Да. [Утвердительно хмыкает.]
А насчет американской литературы я бы хотела спросить…
Ну я не знаю, ну что вы хотите узнать?! Что там есть? Там есть масса людей! Поэзия там довольно замечательная, то есть ничего такого в общем, от чего бы голова кружилась, я вам назвать не могу, но это и необязательно. Там существуют несколько замечательных поэтов, которые мне ужасно интересны, которых мне просто интересно читать. Ну вот, я сейчас это говорю, и у меня такое впечатление, что я вру. Я не вру, это именно так. Прозу американскую я почти не читаю. Мне это просто неинтересно. Мне вообще проза не очень интересна. В общем, — я не знаю, как бы это сказать, — вы говорите с человеком, который находится в стадии не столько потребления, сколько отрицания, то есть отталкивания. Я уже больше не губка. Губка кончилась лет в тридцать — тридцать пять.
А с Сашей Соколовым вы…
Я отношусь к этому писателю чрезвычайно посредственно.
Посредственно?
— Угу.
Я думала, что хорошо все, кроме третьей книги?
Нет-нет. Я до известной степени ответственен за его существование, потому что, когда издательство, которое его напечатало, "Ардис" из Мичигана, только начинало существовать, в семьдесят втором, в семьдесят третьем году, я приехал, выудил его рукопись из всего, что они тогда получали, и посоветовал издателю это напечатать, что и произошло.
Первую книжку, "Школу для дураков"?
"Школу для дураков", да. Первую половину, первые страниц тридцать или сорок мне просто было приятно читать. Дальше это уже в общем ни в какие ворота. Так мне кажется. Это такая в высшей степени провинциальная отечественная идея современной прозы, и, разумеется, есть люди, на которых это производит впечатление. Но так прозу писали в Ленинграде где-нибудь году в шестьдесят восьмом.

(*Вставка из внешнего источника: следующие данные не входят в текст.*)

/-- **N17 AT THE STAGE-13 DATUM END TO END IN KERNEL CURRENCY** (companion 4 `N17_atAssemblyLine_of_kernelStepRate`): (UD) — (5.10)-decay of the record's OWN
limiting polarisation kernels `polLimit F (k+1) (ℰ k v ·) θ.ρ8 θ.bV` of the `(TcanOfRecord, χβ₁₃)` family on the boxes `]0,γ']` — ∧ their HISTORY-MATCHED STEP RATE
`|Π_{k+2}(w; x) − Π_{k+1}(tail w; x)| ≤ C′ρ^k e^{−δ′|x|₁}`, `0 < γ' ≤ θ.γ`, `0 ≤ ρ < 1`, `Beta0LimitExists` at coherent admissible `θ.v₀` ⟹ `NE4OnData D₁₃ (β′(C′,δ′)) ρ γ'`
∧ (AF-0r).  (UD) PRINTED for Bałaban's kernels, a hypothesis here; the step rate NOT PRINTED (rows NE2 ∕ NE3 ∕ NE5). [cite: Balaban1987RG1, (1.21)-(1.22) p.264 and (5.10) p.293] -/
theorem N17_datumOfRecord₁₃Co_of_kernelStepRate (θ : Stage13Params F N) (h : θ.Provisos₁₃Core F N) {C δ C' δ' ρ γ' : ℝ} (hγ : γ' ≤ θ.γ)
    (hγ' : 0 < γ') (hρ0 : 0 ≤ ρ) (hρ1 : ρ < 1) (hδ : 0 < δ) (hδ' : 0 < δ')
    (hU : letI := θ.instVβ₁; letI := θ.instVβ₂; letI := θ.instιβ
      ∀ k (v : Fin (k + 1) → ℝ), v ∈ Box γ' k →
        Decay510 (polLimit F (k + 1)
          (fun K => mergedTermFamilyMatT F N (TcanOfRecord F N) (chiβOfRecord₁₃ F N θ) θ.εbg k v K) θ.ρ8 θ.bV 0 1) C δ)
    (hS : letI := θ.instVβ₁; letI := θ.instVβ₂; letI := θ.instιβ
      ∀ k (w : Fin (k + 2) → ℝ), w ∈ Box γ' (k + 1) →
        Decay510 (subKernel
          (polLimit F (k + 1 + 1) (fun K => mergedTermFamilyMatT F N (TcanOfRecord F N) (chiβOfRecord₁₃ F N θ) θ.εbg (k + 1) w K) θ.ρ8
            θ.bV)
          (polLimit F (k + 1) (fun K => mergedTermFamilyMatT F N (TcanOfRecord F N) (chiβOfRecord₁₃ F N θ) θ.εbg k (Fin.tail w) K) θ.ρ8
            θ.bV) 0 1) (C' * ρ ^ k) δ')
    (hlim : letI := θ.instVβ₁; letI := θ.instVβ₂; letI := θ.instιβ
      Beta0LimitExists (betaMerged F (mergedTermFamilyMatT F N (TcanOfRecord F N) (chiβOfRecord₁₃ F N θ) θ.εbg) θ.ρ8 θ.bV) θ.v₀)
    (hcoh : ∀ k, Fin.tail (θ.v₀ (k + 1)) = θ.v₀ k) (hadm : ∀ k i, 0 < θ.v₀ k i ∧ θ.v₀ k i ≤ γ') :
    NE4OnData (datumOfRecord₁₃Co F N θ h) (betaPrime510 4 C' δ') ρ γ' ∧
      letI := θ.instVβ₁; letI := θ.instVβ₂; letI := θ.instιβ
      ∃ binf : ℝ, ∀ k,
        |beta0OfMerged (betaMerged F (mergedTermFamilyMatT F N (TcanOfRecord F N) (chiβOfRecord₁₃ F N θ) θ.εbg) θ.ρ8 θ.bV) θ.v₀ k - binf| ≤
          betaPrime510 4 C' δ' / (1 - ρ) * ρ ^ k := by
  letI := θ.instVβ₁; letI := θ.instVβ₂; letI := θ.instιβ
  exact N17_atAssemblyLine_of_kernelStepRate _ _ θ.ρ8 θ.bV (βfun_datumOfRecord₁₃Co_eq_mergedTχ θ h) hγ hγ' hρ0 hρ1 hδ hδ' hU hS hlim
    hcoh hadm

/-- **THE CAP AT STAGE 13, as an `iff`** (companion 5 §20): at admissible Stage-13 parameters, on a box LARGER than the record box (`θ.γ < γ'`), `NE4OnData D₁₃ c ρ γ'`
IFF `βmTχ` satisfies NE4 on the record box ∧ is uniformly `cρ^k`-close there to the next one-loop number ∧ the one-loop numbers of record are geometrically
Cauchy — the crux text takes `γ' ≤ θ.γ`. [cite: Balaban1987RG1, (1.22) p.264 («defined on the interval [0, γ]»)] -/
theorem N17_datumOfRecord₁₃Co_iff_of_lt (θ : Stage13Params F N) (h : θ.Provisos₁₃Core F N) (hθ : θ.Admissible F N) {c ρ γ' : ℝ} (hlt : θ.γ < γ') :
    NE4OnData (datumOfRecord₁₃Co F N θ h) c ρ γ' ↔
      letI := θ.instVβ₁; letI := θ.instVβ₂; letI := θ.instιβ
      ScaleShiftRate c ρ θ.γ (betaMerged F (mergedTermFamilyMatT F N (TcanOfRecord F N) (chiβOfRecord₁₃ F N θ) θ.εbg) θ.ρ8 θ.bV) ∧
        (∀ k (v : Fin (k + 1) → ℝ), v ∈ Box θ.γ k →
          |beta0OfMerged (betaMerged F (mergedTermFamilyMatT F N (TcanOfRecord F N) (chiβOfRecord₁₃ F N θ) θ.εbg) θ.ρ8 θ.bV) θ.v₀ (k + 1) -
              betaMerged F (mergedTermFamilyMatT F N (TcanOfRecord F N) (chiβOfRecord₁₃ F N θ) θ.εbg) θ.ρ8 θ.bV k v| ≤ c * ρ ^ k) ∧
        (∀ k, |beta0OfMerged (betaMerged F (mergedTermFamilyMatT F N (TcanOfRecord F N) (chiβOfRecord₁₃ F N θ) θ.εbg) θ.ρ8 θ.bV) θ.v₀ (k + 1) -
            beta0OfMerged (betaMerged F (mergedTermFamilyMatT F N (TcanOfRecord F N) (chiβOfRecord₁₃ F N θ) θ.εbg) θ.ρ8 θ.bV) θ.v₀ k| ≤
          c * ρ ^ k) := by
  letI := θ.instVβ₁; letI := θ.instVβ₂; letI := θ.instιβ
  have h0 : 0 < θ.γ := hθ.toStage9.gamma_pos
  rw [ne4OnData_iff, βfun_datumOfRecord₁₃Co_eq_mergedTχ]
  exact scaleShiftRate_betaOfMerged_iff_of_lt (h0.trans hlt) hlt

/-! ## §62 N17 AT THE RECORD PREDICATE `IsRecordOfRecord₁₃CCo F N D w` — ∀-forms over admissible θ WITH `Provisos₁₃Core` (charted; no transport proviso exists) -/

/-- **N17 AT A STAGE-13 RECORD `(D, w)`.**  If at EVERY admissible Stage-13 parameter with its provisos whose datum is `D` and whose record box contains the
world's window the canonical-version merged β `βmTχ` satisfies `ScaleShiftRate cN ρ w.γ`, then `NE4OnData D cN ρ w.γ` (chart clause, box side `w.γ ≤ θ.γ` and
its positivity are CLAUSES of `IsRecordOfRecord₁₃CCo`).  Hypothesis displayed, not asserted. [cite: Balaban1987RG1, (1.20)-(1.22) p.264; Balaban1989LargeFieldII, Thm 1 p.355] -/
theorem N17_of_isRecordOfRecord₁₃CCo {D : Datum F N} {w : WorldP} (h : IsRecordOfRecord₁₃CCo F N D w) {cN ρ : ℝ}
    (hin : ∀ (θ : Stage13Params F N) (hP : θ.Provisos₁₃Core F N), θ.Admissible F N → D = datumOfRecord₁₃Co F N θ hP → w.γ ≤ θ.γ →
      letI := θ.instVβ₁; letI := θ.instVβ₂; letI := θ.instιβ
      ScaleShiftRate cN ρ w.γ (betaMerged F (mergedTermFamilyMatT F N (TcanOfRecord F N) (chiβOfRecord₁₃ F N θ) θ.εbg) θ.ρ8 θ.bV)) :
    NE4OnData D cN ρ w.γ := by
  obtain ⟨θ, hP, hθ, hD, -, ⟨-, hγle⟩, -, -⟩ := h
  have hm := hin θ hP hθ hD hγle
  subst hD
  exact (N17_datumOfRecord₁₃Co_iff_merged θ hP hγle).mpr hm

А "Между собакой и волком" вы даже не смотрели?
Нет, я смотрел, но результат примерно тот же самый, тот же самый результат в "Палисандре" — это можно посмотреть, но читать это в общем неохота. Я не люблю, когда автор навязывает себя.
Но Юза Алешковского вы выделили.
Юза я хвалил, Юз замечательный писатель, но, увы, последние десять лет дела его как писателя, как сочинителя — в том, что он пишет, а не в том, что он печатает, — идут несколько хуже. Мне это не так нравится. Но есть два романа, две книжки — или, по крайней мере, одна — "Кенгуру", которая, на мой взгляд, является великим произведением.
А вторая?
А вторая — "Николай Николаевич", такая маленькая повесть. Он ужасно смешной писатель. В нем замечательно, что он, как бы сказать, born metaphysician, то есть он природный метафизик, от живота. Не от головы, а от живота. Такое встречается в литературе редко. Уж я не знаю, как это объяснить, но, к сожалению, он старается быть злободневным. Мне не хочется его ни в чем упрекать, но это в общем менее привлекательно сегодня, чем, скажем, десять лет тому назад.